Court Opinion

ID: 3367506
Source: CourtListenerOpinion
Date Created: 2016-07-05 18:08:33.398743+00
Date Added: 2024-06-11T13:41:58.000796
License: Public Domain

[EDITOR'S NOTE: This case is unpublished as indicated by the issuing court.] MEMORANDUM OF DECISION ON BILL OF DISCOVERY
This is a petition for a bill of discovery in which the petitioner seeks to depose two individuals whom he is eventually likely to sue. Those two individuals oppose this attempt to depose them.
The petitioner Richard D. DeSarbo, Esq., is the majority shareholder of two small businesses: DeSarbo, Reichert,  Gradoville, P.C., a law firm, and Employee Benefit Consultants, LLC, ("EBC") a consulting firm. The respondents and the potential defendants in a proposed lawsuit by the petitioner are the minority shareholders, Teresa Reichert, Esq., and Robert Gradoville, Esq., who together own 31.7% of each business.

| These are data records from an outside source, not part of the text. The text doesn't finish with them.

/-!
# The fivefold partition {1,1,3} over a simple type-IV(2,1) threefold: `t(T × E₁ × E₂) ∈ {10, 11, 12, 13, 14, 16}` for a simple abelian
# threefold `T` with `dim_ℚ End⁰T = 2` and ARBITRARY elliptic curves `E₁, E₂`, every cell exact (Moonen–Zarhin 1999 §2–§3)

COR-CM (cell `pub-hodgecm2`, seat `b27` gen 50, count-neutral Mumford–Tate-rank ladder; theorems only, no definition, no named fact;
UNCONDITIONAL — nothing here uses or asserts HC_CM).  Notation `t(X) = dim MT(H¹X)`; `k = End⁰T` (imaginary quadratic; `t(T) = 10`).

THE TABLE for `X ∼ T × (E₁ × E₂)`:
* both CM, `End⁰E₁ ↪ k`, `End⁰E₂ ↪ k`                                   : `10` (then `E₁ ∼ E₂`, duplicate factor; `t(E × T) = 10`, same field);
* both CM, exactly one of `End⁰E_i` maps to `k`                            : `11` (`CorCM/MumfordTateRankTypeIVTimesCMCurveRigid`);
* both CM, neither maps to `k`, `End⁰E₂ → End⁰E₁` exists (`E₁ ∼ E₂`)       : `11` (duplicate; `t(E × T) = 11`, different fields);
* both CM, `k, End⁰E₁, End⁰E₂` pairwise without ring homomorphisms          : `12` (`CorCM/MumfordTateRankTypeIVTimesTwoCMCurvesCells`);
* `E₁` non-CM, `E₂` CM with `End⁰E₂ ↪ k` / `↛ k`                            : `13` / `14` (`+3`, Lemma (3.4));
* both non-CM, isogenous / not                                             : `13` / `16`.

* §1 `isIsogenous_of_nonempty_ringHom_of_cmCurves` (CM curves with a ring homomorphism `End⁰E₂ → End⁰E₁` are isogenous),
  `nonempty_ringHom_of_cmCurves_of_nonempty` (two CM fields mapping to `k` map to each other).
* §2 the CM × CM cells `10`, `11` (duplicate) and the assembled **`mtRank_hodge_one_mem_of_isIsogenous_typeIV_threefold_prod_cmCurves`**
  (`t ∈ {10, 11, 12}`).
* §3 mixed and non-CM cells: `13 / 14`, `13 / 16`.
* §4 **`mtRank_hodge_one_mem_of_isIsogenous_typeIV_threefold_prod_curves`** — `t(T × E₁ × E₂) ∈ {10, 11, 12, 13, 14, 16}` for all curves.

## References
* [MoonenZarhin1999LowDim] B. Moonen, Yu. G. Zarhin, *Hodge classes on abelian varieties of low dimension*, Math. Ann. 315 (1999), §2 (2.1), (2.3),
  §3 (3.1), Lemma (3.4), (3.6), Prop. (3.8), Thm. 0.1 (4) [corpus: paper:arxiv-math_9901113 pp. 1, 5–7]. [cite: MoonenZarhin1999LowDim, §3 (3.4), (3.6) and (3.8)]
* [SilvermanAdvancedTopics1994] J. H. Silverman, *Advanced Topics in the Arithmetic of Elliptic Curves*, II §1 Prop. 1.2 and §2.
  [cite: SilvermanAdvancedTopics1994, II §1 Prop. 1.2 and Prop. 1.4]
* [MumfordAV1970] D. Mumford, *Abelian Varieties* (1970), §19 Cor. 2 of Thm. 1. [cite: MumfordAV1970, §19 Cor. 2 of Thm. 1]
-/

noncomputable section

open CategoryTheory CategoryTheory.Limits Module

namespace Summit.HodgeConjecture.CorCM

open Literature.AlgebraicGeometry.Motives
open Literature.AlgebraicGeometry.Motives.AbelianVariety
open Literature.AlgebraicGeometry.Motives.HodgeStructure
open Literature.AlgebraicGeometry.HodgeTheory
open Literature.AlgebraicGeometry.Milne1999 (IsOfCMType isOfCMType_iff_of_isIsogenous hom_eq_zero_of_isSimple_of_not_isIsogenous)

variable [HodgeTensorFacts.{0, 0}] {X T E₁ E₂ : AbelianVariety ℂ} {n : ℕ}

/-! ## §1 CM elliptic curves and ring homomorphisms of their fields -/

omit [HodgeTensorFacts.{0, 0}] in
/-- **CM elliptic curves with a ring homomorphism `End⁰E₂ → End⁰E₁` are isogenous** (a ring homomorphism between imaginary quadratic fields is an
isomorphism of `ℚ`-algebras; isogeny classes of CM elliptic curves are the isomorphism classes of their CM fields).
[cite: SilvermanAdvancedTopics1994, II §1 Prop. 1.2 and Prop. 1.4] [cite: MoonenZarhin1999LowDim, §2 (2.1) (g = 1) and §3 Lemma (3.3)] -/
theorem isIsogenous_of_nonempty_ringHom_of_cmCurves (hE₁1 : E₁.dim = 1) (hE₁cm : IsOfCMType E₁) (hE₂1 : E₂.dim = 1) (hE₂cm : IsOfCMType E₂)
    (h : Nonempty (E₂.endAlgebra →+* E₁.endAlgebra)) : IsIsogenous E₁ E₂ := by
  classical
  obtain ⟨χ₁, d₁, hd₁, hχ₁⟩ := exists_hom_comp_self_eq_neg_of_cmCurve hE₁1 hE₁cm
  obtain ⟨χ₂, d₂, hd₂, hχ₂⟩ := exists_hom_comp_self_eq_neg_of_cmCurve hE₂1 hE₂cm
  obtain ⟨f⟩ := h
  haveI : Module.Finite ℚ E₁.endAlgebra := AbelianVariety.finiteDimensional_endAlgebra_holds E₁
  haveI : Module.Finite ℚ E₂.endAlgebra := AbelianVariety.finiteDimensional_endAlgebra_holds E₂
  have h2₁ := finrank_endAlgebra_eq_two_of_cmCurve hE₁1 hE₁cm
  have h2₂ := finrank_endAlgebra_eq_two_of_cmCurve hE₂1 hE₂cm
  haveI : Nontrivial E₁.endAlgebra := Module.nontrivial_of_finrank_pos (R := ℚ) (by rw [h2₁]; norm_num)
  letI := (PeriodCurve.isField_endAlgebra_of_dim_eq_one hE₂1).toField
  have hinj : Function.Injective f.toRatAlgHom := f.injective
  have hbij := CMQuadraticOrder.bijective_of_injective_of_finrank_eq f.toRatAlgHom hinj (by rw [h2₂, h2₁])
  exact ((PeriodCurve.isIsogenous_iff_nonempty_algEquiv_of_cm hE₂1 hE₁1 hd₂ hd₁ hχ₂ hχ₁).2 ⟨AlgEquiv.ofBijective _ hbij⟩).symm'

omit [HodgeTensorFacts.{0, 0}] in
/-- **Two CM fields mapping to a quadratic `End⁰T` map to each other**: for a CM elliptic curve `E₁` and `T` with `dim_ℚ End⁰T = 2`, a ring
homomorphism `End⁰E₁ → End⁰T` is bijective (injective from a field, equal dimensions), so `End⁰E₂ → End⁰T` yields `End⁰E₂ → End⁰E₁`.
[cite: MumfordAV1970, §19 Cor. 2 of Thm. 1] -/
theorem nonempty_ringHom_of_cmCurves_of_nonempty (hE₁1 : E₁.dim = 1) (hE₁cm : IsOfCMType E₁) (hTE : Module.finrank ℚ T.endAlgebra = 2)
    (h₁ : Nonempty (E₁.endAlgebra →+* T.endAlgebra)) (h₂ : Nonempty (E₂.endAlgebra →+* T.endAlgebra)) :
    Nonempty (E₂.endAlgebra →+* E₁.endAlgebra) := by
  classical
  obtain ⟨f₁⟩ := h₁
  obtain ⟨f₂⟩ := h₂
  haveI : Module.Finite ℚ E₁.endAlgebra := AbelianVariety.finiteDimensional_endAlgebra_holds E₁
  haveI : Module.Finite ℚ T.endAlgebra := AbelianVariety.finiteDimensional_endAlgebra_holds T
  have h2₁ := finrank_endAlgebra_eq_two_of_cmCurve hE₁1 hE₁cm
  haveI : Nontrivial T.endAlgebra := Module.nontrivial_of_finrank_pos (R := ℚ) (by rw [hTE]; norm_num)
  letI := (PeriodCurve.isField_endAlgebra_of_dim_eq_one hE₁1).toField
  have hinj : Function.Injective f₁.toRatAlgHom := f₁.injective
  have hbij := CMQuadraticOrder.bijective_of_injective_of_finrank_eq f₁.toRatAlgHom hinj (by rw [hTE, h2₁])
  exact ⟨(RingEquiv.ofBijective f₁ hbij).symm.toRingHom.comp f₂⟩

/-! ## §2 Two CM curves -/

/-- **`t(T × E₁ × E₂) = 10` when both CM fields map to `End⁰T`** (`T` a simple abelian threefold with `dim_ℚ End⁰T = 2`): then `E₁ ∼ E₂`, the
second curve is a duplicate factor (`CorCM/MumfordTateRankDuplicateFactor`), and `t(E₁ × T) = 10` (the same-field cell).
[cite: MoonenZarhin1999LowDim, Thm. 0.1 (4) and §3 (3.1)] -/
theorem mtRank_hodge_one_eq_ten_of_isIsogenous_threefold_prod_cmCurves_of_nonempty_of_nonempty (hX : IsSmoothProjective n X.X)
    (hTs : T.IsSimple) (hT3 : T.dim = 3) (hTE : Module.finrank ℚ T.endAlgebra = 2)
    (hE₁1 : E₁.dim = 1) (hE₁cm : IsOfCMType E₁) (hf₁ : Nonempty (E₁.endAlgebra →+* T.endAlgebra))
    (hE₂1 : E₂.dim = 1) (hE₂cm : IsOfCMType E₂) (hf₂ : Nonempty (E₂.endAlgebra →+* T.endAlgebra))
    (hXP : IsIsogenous X (T.prod (E₁.prod E₂))) :
    haveI := BettiUniverse.finite hX 1
    (BettiUniverse.hodge exists_isReal_hodgeModel_holds hX 1).mtRank = 10 := by
  haveI := BettiUniverse.finite hX 1
  have h12 : IsIsogenous E₁ E₂ :=
    isIsogenous_of_nonempty_ringHom_of_cmCurves hE₁1 hE₁cm hE₂1 hE₂cm (nonempty_ringHom_of_cmCurves_of_nonempty hE₁1 hE₁cm hTE hf₁ hf₂)
  have hY : IsSmoothProjective (T.prod E₁).dim (T.prod E₁).X := AbelianVariety.isSmoothProjective_holds
  haveI := BettiUniverse.finite hY 1
  have hXQ : IsIsogenous X ((T.prod E₁).prod E₁) :=
    (hXP.trans ((IsIsogenous.refl T).prod ((IsIsogenous.refl E₁).prod h12.symm'))).trans
      (Literature.AlgebraicGeometry.HodgeTheory.isIsogenous_prod_assoc T E₁ E₁).symm'
  have hdup := mtRank_hodge_one_eq_of_isIsogenous_prod_prod_self hX hY (by rw [dim_prod]; omega) hXQ (IsIsogenous.refl _)
  have h10 := mtRank_hodge_one_eq_ten_of_isIsogenous_cmCurve_prod_isSimple_threefold_of_nonempty_ringHom hY hE₁1 hE₁cm hTs hT3 hTE hf₁
    (isIsogenous_prod_comm T E₁)
  omega

/-- **`t(T × E₁ × E₂) = 11` for two ISOGENOUS CM curves whose field does not map to `End⁰T`** (duplicate factor; `t(E₁ × T) = 11`, different
fields). [cite: MoonenZarhin1999LowDim, §3 (3.1) and Prop. (3.8)] -/
theorem mtRank_hodge_one_eq_eleven_of_isIsogenous_threefold_prod_cmCurves_of_isEmpty_of_isIsogenous (hX : IsSmoothProjective n X.X)
    (hTs : T.IsSimple) (hT3 : T.dim = 3) (hTE : Module.finrank ℚ T.endAlgebra = 2)
    (hE₁1 : E₁.dim = 1) (hE₁cm : IsOfCMType E₁) (hf₁ : IsEmpty (E₁.endAlgebra →+* T.endAlgebra)) (h12 : IsIsogenous E₁ E₂)
    (hXP : IsIsogenous X (T.prod (E₁.prod E₂))) :
    haveI := BettiUniverse.finite hX 1
    (BettiUniverse.hodge exists_isReal_hodgeModel_holds hX 1).mtRank = 11 := by
  haveI := BettiUniverse.finite hX 1
  have hY : IsSmoothProjective (T.prod E₁).dim (T.prod E₁).X := AbelianVariety.isSmoothProjective_holds
  haveI := BettiUniverse.finite hY 1
  have hXQ : IsIsogenous X ((T.prod E₁).prod E₁) :=
    (hXP.trans ((IsIsogenous.refl T).prod ((IsIsogenous.refl E₁).prod h12.symm'))).trans
      (Literature.AlgebraicGeometry.HodgeTheory.isIsogenous_prod_assoc T E₁ E₁).symm'
  have hdup := mtRank_hodge_one_eq_of_isIsogenous_prod_prod_self hX hY (by rw [dim_prod]; omega) hXQ (IsIsogenous.refl _)
  have h11 := mtRank_hodge_one_eq_eleven_of_isIsogenous_cmCurve_prod_isSimple_threefold_of_isEmpty_ringHom hY hE₁1 hE₁cm hTs hT3 hTE hf₁
    (isIsogenous_prod_comm T E₁)
  omega

/-- **Two CM curves over a simple type-IV(2,1) threefold: `t(T × E₁ × E₂) ∈ {10, 11, 12}`**, with the exact value read off the ring homomorphisms
between `End⁰E₁`, `End⁰E₂` and `k = End⁰T`: `10` iff both map to `k`; `12` iff the three fields are pairwise without ring homomorphisms;
`11` otherwise. [cite: MoonenZarhin1999LowDim, Thm. 0.1 (4), §3 (3.1), (3.6) and (3.8)] -/
theorem mtRank_hodge_one_mem_of_isIsogenous_typeIV_threefold_prod_cmCurves (hX : IsSmoothProjective n X.X)
    (hTs : T.IsSimple) (hT3 : T.dim = 3) (hTE : Module.finrank ℚ T.endAlgebra = 2)
    (hE₁1 : E₁.dim = 1) (hE₁cm : IsOfCMType E₁) (hE₂1 : E₂.dim = 1) (hE₂cm : IsOfCMType E₂) (hXP : IsIsogenous X (T.prod (E₁.prod E₂))) :
    haveI := BettiUniverse.finite hX 1
    (BettiUniverse.hodge exists_isReal_hodgeModel_holds hX 1).mtRank ∈ ({10, 11, 12} : Finset ℕ) := by
  haveI := BettiUniverse.finite hX 1
  simp only [Finset.mem_insert, Finset.mem_singleton]
  have hXP' : IsIsogenous X (T.prod (E₂.prod E₁)) := hXP.trans ((IsIsogenous.refl T).prod (isIsogenous_prod_comm E₁ E₂))
  by_cases h₁ : Nonempty (E₁.endAlgebra →+* T.endAlgebra)
  · by_cases h₂ : Nonempty (E₂.endAlgebra →+* T.endAlgebra)
    · exact Or.inl (mtRank_hodge_one_eq_ten_of_isIsogenous_threefold_prod_cmCurves_of_nonempty_of_nonempty hX hTs hT3 hTE hE₁1 hE₁cm h₁
        hE₂1 hE₂cm h₂ hXP)
    · rw [not_nonempty_iff] at h₂
      exact Or.inr (Or.inl (mtRank_hodge_one_eq_eleven_of_isIsogenous_threefold_prod_cmCurves_of_isEmpty_of_nonempty hX hTs hT3 hTE hE₂1
        hE₂cm h₂ hE₁1 hE₁cm h₁ hXP'))
  · rw [not_nonempty_iff] at h₁
    by_cases h₂ : Nonempty (E₂.endAlgebra →+* T.endAlgebra)
    · exact Or.inr (Or.inl (mtRank_hodge_one_eq_eleven_of_isIsogenous_threefold_prod_cmCurves_of_isEmpty_of_nonempty hX hTs hT3 hTE hE₁1
        hE₁cm h₁ hE₂1 hE₂cm h₂ hXP))
    · rw [not_nonempty_iff] at h₂
      by_cases h₃ : Nonempty (E₂.endAlgebra →+* E₁.endAlgebra)
      · exact Or.inr (Or.inl (mtRank_hodge_one_eq_eleven_of_isIsogenous_threefold_prod_cmCurves_of_isEmpty_of_isIsogenous hX hTs hT3 hTE
          hE₁1 hE₁cm h₁ (isIsogenous_of_nonempty_ringHom_of_cmCurves hE₁1 hE₁cm hE₂1 hE₂cm h₃) hXP))
      · rw [not_nonempty_iff] at h₃
        exact Or.inr (Or.inr (mtRank_hodge_one_eq_twelve_of_isIsogenous_threefold_prod_cmCurves_of_isEmpty hX hTs hT3 hTE hE₁1 hE₁cm h₁
          hE₂1 hE₂cm h₂ h₃ hXP))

The law firm and the consulting firm have recently been dissolved. The parties have communicated and corresponded with one another about the transfer of client files, accounts receivable and billings, tangible assets, and accounts payable. As is sometimes the case in such small firm dissolutions, the tone of the communications, while civil, has been fraught with suspicion, at least on the part of the petitioner. The parties in their presentation to the court have marked much of this correspondence as exhibits for this petition and have stipulated to CT Page 8954 certain other facts.
The petitioner believes that he may have a cause of action against Reichert and Gradoville for breach of fiduciary duty. This arises out of what the petition claims to be the following circumstances: 1) the failure of the respondents to "cooperate" in generating final bills for the law firm, and the failure to account for collections on the final billings; 2) failure of the respondents to surrender manila file folders containing the billing history for clients of the law firm as of November 2000, the date of the dissolution and final billing; 3) receipt by the respondents of payments from clients of the law firm or the consulting firm without a proper accounting; 4) the actions of the respondents in "obstructing the generation of billings" for EBC and creating a situation where an opportunity to sell that firm to a third party was lost; 5) the removal by the respondents of certain client files from EBC without permission; and 6) the formation by the respondents of a new consulting business and their hiring of two former EBC employees whom the respondents knew to be covered by a restrictive employment covenant.
The petitioner seeks to depose the respondents in order to specifically inquire into each of these areas. He asserts he must do so by way of a bill of discovery because he is unable to currently bring a lawsuit against them. This is because he is still in rehabilitation from coronary bypass surgery that he had in January 2001 and is not physically up to the strain of bringing these claims as an ordinary lawsuit. Also he claims he has asked for certain of this material through correspondence and is dissatisfied with the responses and production that he has received.
The respondents oppose any discovery by way of this proceeding. They assert that the petitioner has made an insufficient showing of why he is presently unable to bring a cause of action against them and that he has not adequately explained why he cannot obtain this information by other means.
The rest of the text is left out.